__THE TASK__.
Where the records hold the string "obtain", show the whole line it sits on.

__DATASET ENTRIES__.
import Summits.CriticalPhenomena.PercolationContinuityZ3.Theorems.Transplant.SkelPhiWinChainFRun
import Summits.CriticalPhenomena.PercolationContinuityZ3.Theorems.Transplant.SkelPhiParaRunFrameW
import HarnessLib

/-!
# N1 (the `{±1}` node), LEVEL 1: the RUN SCHEDULES OF RECORD and the V-LEVEL ROUTE CONTAINMENTS — `xRunSched/yRunSched n ℓ h (v) R′ q N : ScheduleN`
# (the window-unit runs `xPrmW/yPrmW` as planar schedules along axis `0`, sign `1`, origin `0`: the run direction `σ` lives in the frame
# `runX/runY φ c₀ n h σ`), their cores/regions unfolded, `runX/runY` of the origin, and the two facts the route datum needs from LEVEL 1:
# the LINK REGION `pgramPrism t n h (3ℓ) R` of a seed centre `t` in the `R′`-enlarged core `k` is read into `region k`, and the STEERED PIECE
# (`pgSideHalfW … σ (σ·τₖ)` / `pgTopPieceW … σ τₖ v`, `τₖ =` the schedule's steering sign at `t`) into `core (k+1)`

builds on p205010 (kernel theorem, internal audit signed; external expert review pending) — nothing in this file uses p205010; nothing here is a
claim about the open node `SamePDropOfSkeletonNeg`.
Lane `prim-bschramm`, seat `prim-bschramm-p1` (gen 11; NEG-SCOPE v1.1 §5 / P5-R2; recipe `HOME/prim-bschramm-p1/N1-RUN-RECORDS.md` addendum 13:10Z);
helper file (`--supports stmt-CriticalPhenomena-4575 --as helper`).
* §1 **`xRunSched`**, **`yRunSched`**, `xRunSched_N/_R'`, `yRunSched_N/_R'`, `runX_origin`, `runY_origin`, **`mem_xRunSched_enl_iff`** / `mem_yRunSched_enl_iff`
  (the `R′`-enlarged core in run coordinates), `mem_xRunSched_region_iff`, `mem_xRunSched_core_iff` (+ `y`);
* §2 x-runs: **`runX_mem_region_of_link`** (`w ∈ pgramPrism t n h (3ℓ) R`, `runX t ∈` enlarged core `k` ⇒ `runX w ∈ region k`),
  **`runX_mem_core_succ_of_piece`** (`w ∈ pgSideHalfW t n h ℓ R σ (σ·steer)` ⇒ `runX w ∈ core (k+1)`);
* §3 y′-runs: **`runY_mem_region_of_link`**, **`runY_mem_core_succ_of_piece`** (`w ∈ pgTopPieceW t n h ℓ R σ steer v`);
* §4 window form: `mem_Win_region_of_link`, `mem_Win_core_succ_of_piece` (+ `y`) — add the window radius condition `w ∈ graphBall c₀ R₀`.
[cite: MartineauTassion2017, §4.3 Lemma 4.2 (piece choice by position)] [cite: KozmaNitzan2024, §4 Lemma 11 (pp. 22–23)]
-/

noncomputable section

namespace Summit.CriticalPhenomena.PercolationContinuityZ3.Theorems.Transplant

namespace Skelφ

open Literature.Probability.Percolation Literature.Probability.LatticeModels SimpleGraph
open Literature.Barriers.CriticalPhenomena (graphBall)
open Literature.Probability.Percolation.KozmaNitzan.Cells (oth)
open ChainPlanar ChainPara

variable {V : Type}

/-! ## §1 The run schedules of record -/

/-- **The x-run schedule** (window units): `xPrmW n ℓ h R′ q N` along axis `0`, sign `1`, planar origin `0`. [this work] -/
def xRunSched (n ℓ : ℕ) (h : ℤ) (R' q N : ℕ) : ScheduleN :=
  (xPrmW n ℓ h R' q N).scheduleN 0 (σ := 1) (Or.inl rfl) 0 (xPrmW_ok n ℓ h R' q N) (xPrmW_eb n ℓ h R' q N)

/-- **The y′-run schedule** (window units): `yPrmW n ℓ h v R′ q N` along axis `0`, sign `1`, planar origin `0` (`1 ≤ n`, `|v| ≤ n`, layer inequality). [this work] -/
def yRunSched {n ℓ : ℕ} {h v : ℤ} (hn : 1 ≤ n) (hv : |v| ≤ n) (hlay : (n + h.natAbs : ℕ) ≤ (n : ℤ) * ℓ + 1) (R' q N : ℕ) : ScheduleN :=
  (yPrmW n ℓ h v R' q N).scheduleN 0 (σ := 1) (Or.inl rfl) 0 (yPrmW_ok hn hv hlay R' q N) (yPrmW_eb n ℓ h v R' q N)

/-- The x-run schedule's length and radius. [folklore] -/
theorem xRunSched_N_R' (n ℓ : ℕ) (h : ℤ) (R' q N : ℕ) : (xRunSched n ℓ h R' q N).N = N ∧ (xRunSched n ℓ h R' q N).R' = R' := ⟨rfl, rfl⟩

/-- The y′-run schedule's length and radius. [folklore] -/
theorem yRunSched_N_R' {n ℓ : ℕ} {h v : ℤ} (hn : 1 ≤ n) (hv : |v| ≤ n) (hlay : (n + h.natAbs : ℕ) ≤ (n : ℤ) * ℓ + 1) (R' q N : ℕ) :
    (yRunSched hn hv hlay R' q N).N = N ∧ (yRunSched hn hv hlay R' q N).R' = R' := ⟨rfl, rfl⟩

/-- The run origin sits at the planar origin of the x-frame. [folklore] -/
@[simp] theorem runX_origin (φ : V → Site 2) (c₀ : V) (n : ℕ) (h σ : ℤ) : runX φ c₀ n h σ c₀ = 0 := by
  funext i; fin_cases i <;> simp [runX, relCoord_apply, shearCoord_apply]

/-- The run origin sits at the planar origin of the y′-frame. [folklore] -/
@[simp] theorem runY_origin (φ : V → Site 2) (c₀ : V) (n : ℕ) (h σ : ℤ) : runY φ c₀ n h σ c₀ = 0 := by
  funext i; fin_cases i <;> simp [runY, relCoord_apply, shearCoord_apply]

/-- `oth 0 = 1`. [folklore] -/
theorem oth_zero : oth (0 : Fin 2) = 1 := rfl

/-- Membership in the `R′`-enlarged core `k` of a run schedule along axis `0`, sign `1`, origin `0`, in run coordinates. [folklore] -/
theorem mem_scheduleN_enl_iff {P : RunPrm} (hP : RunOK P) (heb : P.eb = P.ea) {k : ℕ} {y : Site 2} :
    y ∈ Finset.Icc ((P.scheduleN 0 (σ := 1) (Or.inl rfl) 0 hP heb).lo k - (((P.scheduleN 0 (σ := 1) (Or.inl rfl) 0 hP heb).R' : ℕ) : Site 2))
        ((P.scheduleN 0 (σ := 1) (Or.inl rfl) 0 hP heb).hi k + (((P.scheduleN 0 (σ := 1) (Or.inl rfl) 0 hP heb).R' : ℕ) : Site 2)) ↔
      P.InEnl k (y 0) (y 1) := by
  show y ∈ Finset.Icc (dLo 0 1 0 (P.aLo k) (P.aHi k) (P.bLo k) (P.bHi k) - ((P.ea : ℕ) : Site 2))
      (dHi 0 1 0 (P.aLo k) (P.aHi k) (P.bLo k) (P.bHi k) + ((P.ea : ℕ) : Site 2)) ↔ _
  rw [dBox_enlarge (Or.inl rfl), RunPrm.mem_enlarge_iff (Or.inl rfl) heb]
  simp [oth_zero]

/-- Membership in region `k` of such a run schedule, in run coordinates. [folklore] -/
theorem mem_scheduleN_region_iff {P : RunPrm} (hP : RunOK P) (heb : P.eb = P.ea) {k : ℕ} {y : Site 2} :
    y ∈ (P.scheduleN 0 (σ := 1) (Or.inl rfl) 0 hP heb).region k ↔ P.InRegion k (y 0) (y 1) := by
  rw [RunPrm.scheduleN_region, RunPrm.mem_pregion_iff (Or.inl rfl)]; simp [oth_zero]

/-- Membership in core `k` of such a run schedule, in run coordinates. [folklore] -/
theorem mem_scheduleN_core_iff {P : RunPrm} (hP : RunOK P) (heb : P.eb = P.ea) {k : ℕ} {y : Site 2} :
    y ∈ (P.scheduleN 0 (σ := 1) (Or.inl rfl) 0 hP heb).core k ↔ P.InCore k (y 0) (y 1) := by
  rw [RunPrm.scheduleN_core, RunPrm.mem_pcore_iff (Or.inl rfl)]; simp [oth_zero]

/-! ## §2 x-runs: link region into the region, steered side half into the next core -/

variable {G : SimpleGraph V} {φ : V → Site 2}

/-- **The link region of a seed centre in the enlarged core is read into the region** (x-run): `runX t ∈ Icc (lo k − R′) (hi k + R′)` and
`w ∈ pgramPrism t n h (3ℓ) R` give `runX w ∈ region k`. [cite: KozmaNitzan2024, §4 Lemma 11 (p. 22)] -/
theorem runX_mem_region_of_link {n : ℕ} (hn : 1 ≤ n) (c₀ : V) (h : ℤ) {σ : ℤ} (hσ : σ = 1 ∨ σ = -1) {ℓ : ℕ} (R' q N : ℕ) {k : ℕ} {t w : V} {R : ℕ}
    (ht : runX φ c₀ n h σ t ∈ Finset.Icc ((xRunSched n ℓ h R' q N).lo k - (((xRunSched n ℓ h R' q N).R' : ℕ) : Site 2))
      ((xRunSched n ℓ h R' q N).hi k + (((xRunSched n ℓ h R' q N).R' : ℕ) : Site 2)))
    (hw : w ∈ pgramPrism G φ t n h (3 * ℓ) R) : runX φ c₀ n h σ w ∈ (xRunSched n ℓ h R' q N).region k := by
  have ht' := (mem_scheduleN_enl_iff (xPrmW_ok n ℓ h R' q N) (xPrmW_eb n ℓ h R' q N)).1 ht
  obtain ⟨h0, h1⟩ := link_runX hn c₀ h hσ hw R' q N
  exact (mem_scheduleN_region_iff _ _).2 (RunPrm.inRegion_of_link ht' h0 h1)

/-- **The steered side half is read into the next core** (x-run): with `τₖ := steer k (runX t 1)` (the x-run schedule's steering sign at the seed centre),
every `w ∈ pgSideHalfW t n h ℓ R σ (σ·τₖ)` has `runX w ∈ core (k+1)`. [cite: MartineauTassion2017, §4.3 Lemma 4.2] [cite: KozmaNitzan2024, §4 Lemma 11 (pp. 22–23)] -/
theorem runX_mem_core_succ_of_piece [G.LocallyFinite] {n : ℕ} (hn : 1 ≤ n) (c₀ : V) (h : ℤ) {σ : ℤ} (hσ : σ = 1 ∨ σ = -1) {ℓ : ℕ} (R' q N : ℕ)
    {k : ℕ} {t w : V} {R : ℕ}
    (ht : runX φ c₀ n h σ t ∈ Finset.Icc ((xRunSched n ℓ h R' q N).lo k - (((xRunSched n ℓ h R' q N).R' : ℕ) : Site 2))
      ((xRunSched n ℓ h R' q N).hi k + (((xRunSched n ℓ h R' q N).R' : ℕ) : Site 2)))
    (hw : w ∈ pgSideHalfW G φ t n h ℓ R σ (σ * (xPrmW n ℓ h R' q N).steer k (runX φ c₀ n h σ t 1))) :
    runX φ c₀ n h σ w ∈ (xRunSched n ℓ h R' q N).core (k + 1) := by
  set τ₀ := (xPrmW n ℓ h R' q N).steer k (runX φ c₀ n h σ t 1) with hτ₀
  have hτ₀' : τ₀ = 1 ∨ τ₀ = -1 := (xPrmW n ℓ h R' q N).steer_eq_or k _
  have hστ : σ * τ₀ = 1 ∨ σ * τ₀ = -1 := by
    rcases hσ with rfl | rfl <;> rcases hτ₀' with h1 | h1 <;> simp [h1]
  have hσσ : σ * σ = 1 := by rcases hσ with h1 | h1 <;> simp [h1]
  have ht' := (mem_scheduleN_enl_iff (xPrmW_ok n ℓ h R' q N) (xPrmW_eb n ℓ h R' q N)).1 ht
  obtain ⟨h0, hpc⟩ := landing_runX_W hn c₀ h hσ hστ hw R' q N
  have hpiece : (xPrmW n ℓ h R' q N).InPiece τ₀ (runX φ c₀ n h σ w 1 - runX φ c₀ n h σ t 1 - (xPrmW n ℓ h R' q N).d) := by
    have e : σ * (σ * τ₀) = τ₀ := by rw [← mul_assoc, hσσ, one_mul]
    rw [e] at hpc; exact hpc
  refine (mem_scheduleN_core_iff _ _).2 (RunPrm.inCore_succ_of_landing (xPrmW_ok n ℓ h R' q N) ht' ?_ ?_ hpiece)
  · rw [h0]; exact le_rfl
  · rw [h0]; exact le_rfl

/-! ## §3 y′-runs: link region into the region, steered top piece into the next core -/

/-- **The link region of a seed centre in the enlarged core is read into the region** (y′-run). [cite: KozmaNitzan2024, §4 Lemma 11 (p. 22)] -/
theorem runY_mem_region_of_link {n ℓ : ℕ} {h v : ℤ} (hn : 1 ≤ n) (hv : |v| ≤ n) (hlay : (n + h.natAbs : ℕ) ≤ (n : ℤ) * ℓ + 1) (c₀ : V) {σ : ℤ}
    (hσ : σ = 1 ∨ σ = -1) (R' q N : ℕ) {k : ℕ} {t w : V} {R : ℕ}
    (ht : runY φ c₀ n h σ t ∈ Finset.Icc ((yRunSched hn hv hlay R' q N).lo k - (((yRunSched hn hv hlay R' q N).R' : ℕ) : Site 2))
      ((yRunSched hn hv hlay R' q N).hi k + (((yRunSched hn hv hlay R' q N).R' : ℕ) : Site 2)))
    (hw : w ∈ pgramPrism G φ t n h (3 * ℓ) R) : runY φ c₀ n h σ w ∈ (yRunSched hn hv hlay R' q N).region k := by
  have ht' := (mem_scheduleN_enl_iff (yPrmW_ok hn hv hlay R' q N) (yPrmW_eb n ℓ h v R' q N)).1 ht
  obtain ⟨h0, h1⟩ := link_runY hn c₀ h hσ hw v R' q N
  exact (mem_scheduleN_region_iff _ _).2 (RunPrm.inRegion_of_link ht' h0 h1)

/-- **The steered top piece is read into the next core** (y′-run): with `τₖ := steer k (runY t 1)`, every `w ∈ pgTopPieceW t n h ℓ R σ τₖ v` has
`runY w ∈ core (k+1)`. [cite: MartineauTassion2017, §4.3 Lemma 4.2] [cite: KozmaNitzan2024, §4 Lemma 11 (pp. 22–23)] -/
theorem runY_mem_core_succ_of_piece [G.LocallyFinite] {n ℓ : ℕ} {h v : ℤ} (hn : 1 ≤ n) (hv : |v| ≤ n) (hlay : (n + h.natAbs : ℕ) ≤ (n : ℤ) * ℓ + 1)
    (c₀ : V) {σ : ℤ} (hσ : σ = 1 ∨ σ = -1) (R' q N : ℕ) {k : ℕ} {t w : V} {R : ℕ}
    (ht : runY φ c₀ n h σ t ∈ Finset.Icc ((yRunSched hn hv hlay R' q N).lo k - (((yRunSched hn hv hlay R' q N).R' : ℕ) : Site 2))
      ((yRunSched hn hv hlay R' q N).hi k + (((yRunSched hn hv hlay R' q N).R' : ℕ) : Site 2)))
    (hw : w ∈ pgTopPieceW G φ t n h ℓ R σ ((yPrmW n ℓ h v R' q N).steer k (runY φ c₀ n h σ t 1)) v) :
    runY φ c₀ n h σ w ∈ (yRunSched hn hv hlay R' q N).core (k + 1) := by
  set τ₀ := (yPrmW n ℓ h v R' q N).steer k (runY φ c₀ n h σ t 1) with hτ₀
  have hτ₀' : τ₀ = 1 ∨ τ₀ = -1 := (yPrmW n ℓ h v R' q N).steer_eq_or k _
  have ht' := (mem_scheduleN_enl_iff (yPrmW_ok hn hv hlay R' q N) (yPrmW_eb n ℓ h v R' q N)).1 ht
  obtain ⟨⟨h0, h1⟩, hpc⟩ := landing_runY_W hn c₀ h hσ hτ₀' hw R' q N
  exact (mem_scheduleN_core_iff _ _).2 (RunPrm.inCore_succ_of_landing (yPrmW_ok hn hv hlay R' q N) ht' h0 h1 hpc)

/-! ## §4 Window form -/

/-- **Link region into the region window** (x-run): with the window radius covering the link region. [cite: KozmaNitzan2024, §4 Lemma 11 (p. 22)] -/
theorem mem_Win_region_of_link [G.LocallyFinite] {n : ℕ} (hn : 1 ≤ n) (c₀ : V) (h : ℤ) {σ : ℤ} (hσ : σ = 1 ∨ σ = -1) {ℓ : ℕ} (R' q N : ℕ)
    {k : ℕ} {t w : V} {R R₀ : ℕ}
    (ht : runX φ c₀ n h σ t ∈ Finset.Icc ((xRunSched n ℓ h R' q N).lo k - (((xRunSched n ℓ h R' q N).R' : ℕ) : Site 2))
      ((xRunSched n ℓ h R' q N).hi k + (((xRunSched n ℓ h R' q N).R' : ℕ) : Site 2)))
    (hw : w ∈ pgramPrism G φ t n h (3 * ℓ) R) (hwR : w ∈ graphBall G c₀ R₀) :
    w ∈ Win G (runX φ c₀ n h σ) c₀ ((xRunSched n ℓ h R' q N).region k) R₀ :=
  (mem_Win G _).2 ⟨hwR, runX_mem_region_of_link hn c₀ h hσ R' q N ht hw⟩

/-- **Steered side half into the next core's window** (x-run). [cite: KozmaNitzan2024, §4 Lemma 11 (pp. 22–23)] -/
theorem mem_Win_core_succ_of_piece [G.LocallyFinite] {n : ℕ} (hn : 1 ≤ n) (c₀ : V) (h : ℤ) {σ : ℤ} (hσ : σ = 1 ∨ σ = -1) {ℓ : ℕ} (R' q N : ℕ)
    {k : ℕ} {t w : V} {R R₀ : ℕ}
    (ht : runX φ c₀ n h σ t ∈ Finset.Icc ((xRunSched n ℓ h R' q N).lo k - (((xRunSched n ℓ h R' q N).R' : ℕ) : Site 2))
      ((xRunSched n ℓ h R' q N).hi k + (((xRunSched n ℓ h R' q N).R' : ℕ) : Site 2)))
    (hw : w ∈ pgSideHalfW G φ t n h ℓ R σ (σ * (xPrmW n ℓ h R' q N).steer k (runX φ c₀ n h σ t 1))) (hwR : w ∈ graphBall G c₀ R₀) :
    w ∈ Win G (runX φ c₀ n h σ) c₀ ((xRunSched n ℓ h R' q N).core (k + 1)) R₀ :=
  (mem_Win G _).2 ⟨hwR, runX_mem_core_succ_of_piece hn c₀ h hσ R' q N ht hw⟩

/-- **Link region into the region window** (y′-run). [cite: KozmaNitzan2024, §4 Lemma 11 (p. 22)] -/
theorem mem_Win_region_of_link_y [G.LocallyFinite] {n ℓ : ℕ} {h v : ℤ} (hn : 1 ≤ n) (hv : |v| ≤ n) (hlay : (n + h.natAbs : ℕ) ≤ (n : ℤ) * ℓ + 1)
    (c₀ : V) {σ : ℤ} (hσ : σ = 1 ∨ σ = -1) (R' q N : ℕ) {k : ℕ} {t w : V} {R R₀ : ℕ}
    (ht : runY φ c₀ n h σ t ∈ Finset.Icc ((yRunSched hn hv hlay R' q N).lo k - (((yRunSched hn hv hlay R' q N).R' : ℕ) : Site 2))
      ((yRunSched hn hv hlay R' q N).hi k + (((yRunSched hn hv hlay R' q N).R' : ℕ) : Site 2)))
    (hw : w ∈ pgramPrism G φ t n h (3 * ℓ) R) (hwR : w ∈ graphBall G c₀ R₀) :
    w ∈ Win G (runY φ c₀ n h σ) c₀ ((yRunSched hn hv hlay R' q N).region k) R₀ :=
  (mem_Win G _).2 ⟨hwR, runY_mem_region_of_link hn hv hlay c₀ hσ R' q N ht hw⟩

/-- **Steered top piece into the next core's window** (y′-run). [cite: KozmaNitzan2024, §4 Lemma 11 (pp. 22–23)] -/
theorem mem_Win_core_succ_of_piece_y [G.LocallyFinite] {n ℓ : ℕ} {h v : ℤ} (hn : 1 ≤ n) (hv : |v| ≤ n) (hlay : (n + h.natAbs : ℕ) ≤ (n : ℤ) * ℓ + 1)
    (c₀ : V) {σ : ℤ} (hσ : σ = 1 ∨ σ = -1) (R' q N : ℕ) {k : ℕ} {t w : V} {R R₀ : ℕ}
    (ht : runY φ c₀ n h σ t ∈ Finset.Icc ((yRunSched hn hv hlay R' q N).lo k - (((yRunSched hn hv hlay R' q N).R' : ℕ) : Site 2))
      ((yRunSched hn hv hlay R' q N).hi k + (((yRunSched hn hv hlay R' q N).R' : ℕ) : Site 2)))
    (hw : w ∈ pgTopPieceW G φ t n h ℓ R σ ((yPrmW n ℓ h v R' q N).steer k (runY φ c₀ n h σ t 1)) v) (hwR : w ∈ graphBall G c₀ R₀) :
    w ∈ Win G (runY φ c₀ n h σ) c₀ ((yRunSched hn hv hlay R' q N).core (k + 1)) R₀ :=
  (mem_Win G _).2 ⟨hwR, runY_mem_core_succ_of_piece hn hv hlay c₀ hσ R' q N ht hw⟩

end Skelφ

end Summit.CriticalPhenomena.PercolationContinuityZ3.Theorems.Transplant

end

__TASK RESULT__.
  obtain ⟨h0, h1⟩ := link_runX hn c₀ h hσ hw R' q N
  obtain ⟨h0, hpc⟩ := landing_runX_W hn c₀ h hσ hστ hw R' q N
  obtain ⟨h0, h1⟩ := link_runY hn c₀ h hσ hw v R' q N
  obtain ⟨⟨h0, h1⟩, hpc⟩ := landing_runY_W hn c₀ h hσ hτ₀' hw R' q N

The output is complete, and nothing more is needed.